▶ [What needs to be done]:
Examine each line of the data, and copy the ones containing "PosDef".

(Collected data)
=== Begin Enclosure ===

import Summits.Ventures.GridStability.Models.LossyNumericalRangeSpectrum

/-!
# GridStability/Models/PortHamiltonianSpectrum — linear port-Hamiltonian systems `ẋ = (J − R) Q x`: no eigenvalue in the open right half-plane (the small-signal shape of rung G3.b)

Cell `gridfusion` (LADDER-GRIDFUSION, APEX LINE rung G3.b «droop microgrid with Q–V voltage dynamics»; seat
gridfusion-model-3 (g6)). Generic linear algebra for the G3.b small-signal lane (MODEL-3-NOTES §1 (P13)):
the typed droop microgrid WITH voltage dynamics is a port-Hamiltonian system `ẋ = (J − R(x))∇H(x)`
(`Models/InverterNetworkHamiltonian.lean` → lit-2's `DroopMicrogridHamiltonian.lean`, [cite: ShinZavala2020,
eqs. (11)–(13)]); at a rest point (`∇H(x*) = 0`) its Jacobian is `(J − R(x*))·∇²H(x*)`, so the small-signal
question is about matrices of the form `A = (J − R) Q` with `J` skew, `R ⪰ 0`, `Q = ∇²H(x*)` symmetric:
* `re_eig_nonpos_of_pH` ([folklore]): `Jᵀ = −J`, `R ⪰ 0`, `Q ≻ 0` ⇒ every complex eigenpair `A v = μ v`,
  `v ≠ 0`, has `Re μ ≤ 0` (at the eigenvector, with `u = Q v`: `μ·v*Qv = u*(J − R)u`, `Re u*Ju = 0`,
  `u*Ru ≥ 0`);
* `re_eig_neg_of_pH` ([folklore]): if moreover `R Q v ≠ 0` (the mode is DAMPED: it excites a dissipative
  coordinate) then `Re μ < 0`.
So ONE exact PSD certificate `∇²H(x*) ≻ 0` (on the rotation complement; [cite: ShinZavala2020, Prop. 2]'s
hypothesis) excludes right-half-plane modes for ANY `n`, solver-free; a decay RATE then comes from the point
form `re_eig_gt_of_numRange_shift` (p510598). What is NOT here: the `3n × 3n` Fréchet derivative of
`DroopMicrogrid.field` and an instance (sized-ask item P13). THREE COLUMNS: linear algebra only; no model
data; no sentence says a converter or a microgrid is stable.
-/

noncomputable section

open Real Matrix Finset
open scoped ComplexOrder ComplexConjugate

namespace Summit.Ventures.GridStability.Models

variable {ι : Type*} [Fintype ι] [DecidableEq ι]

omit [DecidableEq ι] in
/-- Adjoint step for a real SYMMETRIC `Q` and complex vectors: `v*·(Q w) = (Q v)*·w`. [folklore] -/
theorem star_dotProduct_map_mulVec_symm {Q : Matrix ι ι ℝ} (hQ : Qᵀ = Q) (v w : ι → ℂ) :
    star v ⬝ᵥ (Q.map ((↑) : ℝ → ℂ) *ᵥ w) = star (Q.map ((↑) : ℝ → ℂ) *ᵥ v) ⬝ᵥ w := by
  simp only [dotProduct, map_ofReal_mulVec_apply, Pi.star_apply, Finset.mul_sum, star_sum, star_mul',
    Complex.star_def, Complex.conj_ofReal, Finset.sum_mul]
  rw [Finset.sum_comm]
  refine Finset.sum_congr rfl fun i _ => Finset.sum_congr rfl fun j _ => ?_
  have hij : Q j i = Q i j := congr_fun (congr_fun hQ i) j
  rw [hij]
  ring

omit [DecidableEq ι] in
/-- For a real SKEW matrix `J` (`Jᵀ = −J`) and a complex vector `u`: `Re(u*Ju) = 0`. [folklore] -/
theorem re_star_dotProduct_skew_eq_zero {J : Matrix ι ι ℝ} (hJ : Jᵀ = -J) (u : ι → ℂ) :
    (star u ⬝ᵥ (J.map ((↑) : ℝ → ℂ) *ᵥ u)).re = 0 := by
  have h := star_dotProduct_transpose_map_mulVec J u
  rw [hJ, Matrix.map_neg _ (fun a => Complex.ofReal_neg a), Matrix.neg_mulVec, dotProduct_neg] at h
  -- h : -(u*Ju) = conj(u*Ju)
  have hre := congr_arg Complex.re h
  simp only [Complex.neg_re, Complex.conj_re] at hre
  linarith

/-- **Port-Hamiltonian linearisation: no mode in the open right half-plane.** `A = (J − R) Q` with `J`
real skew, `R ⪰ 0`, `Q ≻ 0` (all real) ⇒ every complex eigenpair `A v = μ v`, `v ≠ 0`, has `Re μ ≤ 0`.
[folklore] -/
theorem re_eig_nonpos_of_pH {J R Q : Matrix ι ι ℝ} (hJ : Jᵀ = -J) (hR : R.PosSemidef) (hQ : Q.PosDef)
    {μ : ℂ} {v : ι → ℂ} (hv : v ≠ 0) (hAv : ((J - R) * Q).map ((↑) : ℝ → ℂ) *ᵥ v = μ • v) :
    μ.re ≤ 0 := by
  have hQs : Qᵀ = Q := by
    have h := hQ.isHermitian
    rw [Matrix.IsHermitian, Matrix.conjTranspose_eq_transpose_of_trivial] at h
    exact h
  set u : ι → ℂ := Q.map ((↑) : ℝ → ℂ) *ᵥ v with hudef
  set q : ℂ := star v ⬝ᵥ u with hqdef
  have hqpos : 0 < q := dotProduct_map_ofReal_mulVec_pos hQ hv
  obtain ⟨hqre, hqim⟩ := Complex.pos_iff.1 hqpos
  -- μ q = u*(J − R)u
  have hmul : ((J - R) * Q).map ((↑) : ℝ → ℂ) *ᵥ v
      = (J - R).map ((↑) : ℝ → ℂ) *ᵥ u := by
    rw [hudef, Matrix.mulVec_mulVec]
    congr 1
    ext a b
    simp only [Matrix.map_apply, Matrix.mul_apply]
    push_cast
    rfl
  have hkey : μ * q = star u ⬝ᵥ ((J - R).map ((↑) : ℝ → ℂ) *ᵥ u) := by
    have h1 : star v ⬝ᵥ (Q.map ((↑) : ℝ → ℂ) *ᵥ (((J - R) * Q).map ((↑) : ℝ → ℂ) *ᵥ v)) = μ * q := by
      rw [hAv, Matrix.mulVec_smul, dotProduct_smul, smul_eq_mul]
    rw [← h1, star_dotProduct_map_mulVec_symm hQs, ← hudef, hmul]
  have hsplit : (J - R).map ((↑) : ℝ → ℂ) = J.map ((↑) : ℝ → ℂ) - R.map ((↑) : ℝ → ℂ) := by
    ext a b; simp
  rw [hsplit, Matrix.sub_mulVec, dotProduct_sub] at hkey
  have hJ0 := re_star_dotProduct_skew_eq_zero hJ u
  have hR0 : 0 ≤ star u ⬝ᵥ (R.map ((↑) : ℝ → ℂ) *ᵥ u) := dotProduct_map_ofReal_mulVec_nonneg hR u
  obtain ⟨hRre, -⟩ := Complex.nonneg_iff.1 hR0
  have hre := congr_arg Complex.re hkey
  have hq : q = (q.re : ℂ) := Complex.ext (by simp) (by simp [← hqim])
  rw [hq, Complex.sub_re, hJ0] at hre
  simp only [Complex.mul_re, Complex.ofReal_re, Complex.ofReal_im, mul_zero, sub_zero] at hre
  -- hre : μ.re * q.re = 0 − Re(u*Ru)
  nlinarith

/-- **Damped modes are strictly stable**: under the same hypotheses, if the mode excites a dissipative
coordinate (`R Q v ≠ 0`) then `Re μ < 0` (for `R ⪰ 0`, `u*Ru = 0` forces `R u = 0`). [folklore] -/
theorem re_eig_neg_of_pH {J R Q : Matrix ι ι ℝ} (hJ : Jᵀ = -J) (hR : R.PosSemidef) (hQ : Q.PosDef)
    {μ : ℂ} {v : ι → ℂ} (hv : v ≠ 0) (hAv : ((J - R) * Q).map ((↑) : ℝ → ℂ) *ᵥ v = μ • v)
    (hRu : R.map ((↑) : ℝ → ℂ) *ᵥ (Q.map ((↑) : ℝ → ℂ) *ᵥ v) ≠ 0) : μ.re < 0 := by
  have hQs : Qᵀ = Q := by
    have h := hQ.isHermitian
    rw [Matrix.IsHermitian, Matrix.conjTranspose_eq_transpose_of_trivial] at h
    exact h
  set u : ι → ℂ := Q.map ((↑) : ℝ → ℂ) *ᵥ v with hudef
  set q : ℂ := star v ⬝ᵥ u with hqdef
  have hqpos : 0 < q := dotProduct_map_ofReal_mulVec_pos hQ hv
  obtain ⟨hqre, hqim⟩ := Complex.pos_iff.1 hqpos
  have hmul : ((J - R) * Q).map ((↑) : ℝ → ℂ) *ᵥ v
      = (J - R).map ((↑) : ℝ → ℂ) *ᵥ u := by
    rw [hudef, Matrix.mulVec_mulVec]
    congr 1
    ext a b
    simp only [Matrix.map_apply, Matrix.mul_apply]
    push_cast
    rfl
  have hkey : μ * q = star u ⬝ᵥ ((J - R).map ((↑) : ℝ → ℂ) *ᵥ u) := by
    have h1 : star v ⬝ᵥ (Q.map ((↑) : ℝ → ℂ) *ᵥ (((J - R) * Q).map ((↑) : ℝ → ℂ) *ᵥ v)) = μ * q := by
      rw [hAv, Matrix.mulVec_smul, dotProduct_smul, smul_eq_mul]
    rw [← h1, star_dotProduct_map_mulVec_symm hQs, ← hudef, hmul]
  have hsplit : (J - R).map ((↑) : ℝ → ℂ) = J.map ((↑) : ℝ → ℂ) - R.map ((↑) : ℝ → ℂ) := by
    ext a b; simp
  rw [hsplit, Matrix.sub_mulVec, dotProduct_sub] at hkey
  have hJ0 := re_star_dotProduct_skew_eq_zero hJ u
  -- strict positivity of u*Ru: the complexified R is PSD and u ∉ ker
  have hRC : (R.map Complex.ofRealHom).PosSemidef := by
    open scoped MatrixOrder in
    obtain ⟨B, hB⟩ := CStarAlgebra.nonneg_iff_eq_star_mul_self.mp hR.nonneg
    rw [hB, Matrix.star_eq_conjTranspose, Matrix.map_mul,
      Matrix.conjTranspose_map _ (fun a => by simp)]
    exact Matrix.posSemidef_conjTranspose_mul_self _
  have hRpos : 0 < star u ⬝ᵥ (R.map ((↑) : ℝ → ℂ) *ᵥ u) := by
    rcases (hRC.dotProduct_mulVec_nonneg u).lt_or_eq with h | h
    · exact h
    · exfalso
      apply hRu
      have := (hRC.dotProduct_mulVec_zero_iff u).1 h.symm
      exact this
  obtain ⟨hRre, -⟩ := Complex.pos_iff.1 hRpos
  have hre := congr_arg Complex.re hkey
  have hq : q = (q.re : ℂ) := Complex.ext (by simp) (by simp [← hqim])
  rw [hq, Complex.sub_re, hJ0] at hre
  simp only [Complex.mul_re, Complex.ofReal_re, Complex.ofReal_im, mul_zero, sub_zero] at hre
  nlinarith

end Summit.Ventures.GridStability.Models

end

=== End Enclosure ===
=== Begin Enclosure ===

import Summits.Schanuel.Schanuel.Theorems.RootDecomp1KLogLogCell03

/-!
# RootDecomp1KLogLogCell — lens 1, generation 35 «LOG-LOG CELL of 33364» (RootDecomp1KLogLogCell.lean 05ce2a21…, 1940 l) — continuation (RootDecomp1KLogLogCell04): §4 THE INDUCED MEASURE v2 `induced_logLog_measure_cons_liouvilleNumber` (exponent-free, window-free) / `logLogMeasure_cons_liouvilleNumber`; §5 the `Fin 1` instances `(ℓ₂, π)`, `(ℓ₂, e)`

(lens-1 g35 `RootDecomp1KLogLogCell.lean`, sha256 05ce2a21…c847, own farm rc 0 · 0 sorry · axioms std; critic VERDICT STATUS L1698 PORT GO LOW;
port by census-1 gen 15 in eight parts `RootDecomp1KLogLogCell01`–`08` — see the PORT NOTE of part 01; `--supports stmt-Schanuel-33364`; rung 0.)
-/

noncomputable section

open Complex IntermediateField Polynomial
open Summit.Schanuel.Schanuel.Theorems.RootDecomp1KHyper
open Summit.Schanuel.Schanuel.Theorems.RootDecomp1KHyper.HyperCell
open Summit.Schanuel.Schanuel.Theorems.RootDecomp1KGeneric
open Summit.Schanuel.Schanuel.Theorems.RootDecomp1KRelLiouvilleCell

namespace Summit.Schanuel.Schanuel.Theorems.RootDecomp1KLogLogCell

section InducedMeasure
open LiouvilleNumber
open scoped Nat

=== End Enclosure ===

▶ [Worked solution]:
theorem re_eig_nonpos_of_pH {J R Q : Matrix ι ι ℝ} (hJ : Jᵀ = -J) (hR : R.PosSemidef) (hQ : Q.PosDef)
theorem re_eig_neg_of_pH {J R Q : Matrix ι ι ℝ} (hJ : Jᵀ = -J) (hR : R.PosSemidef) (hQ : Q.PosDef)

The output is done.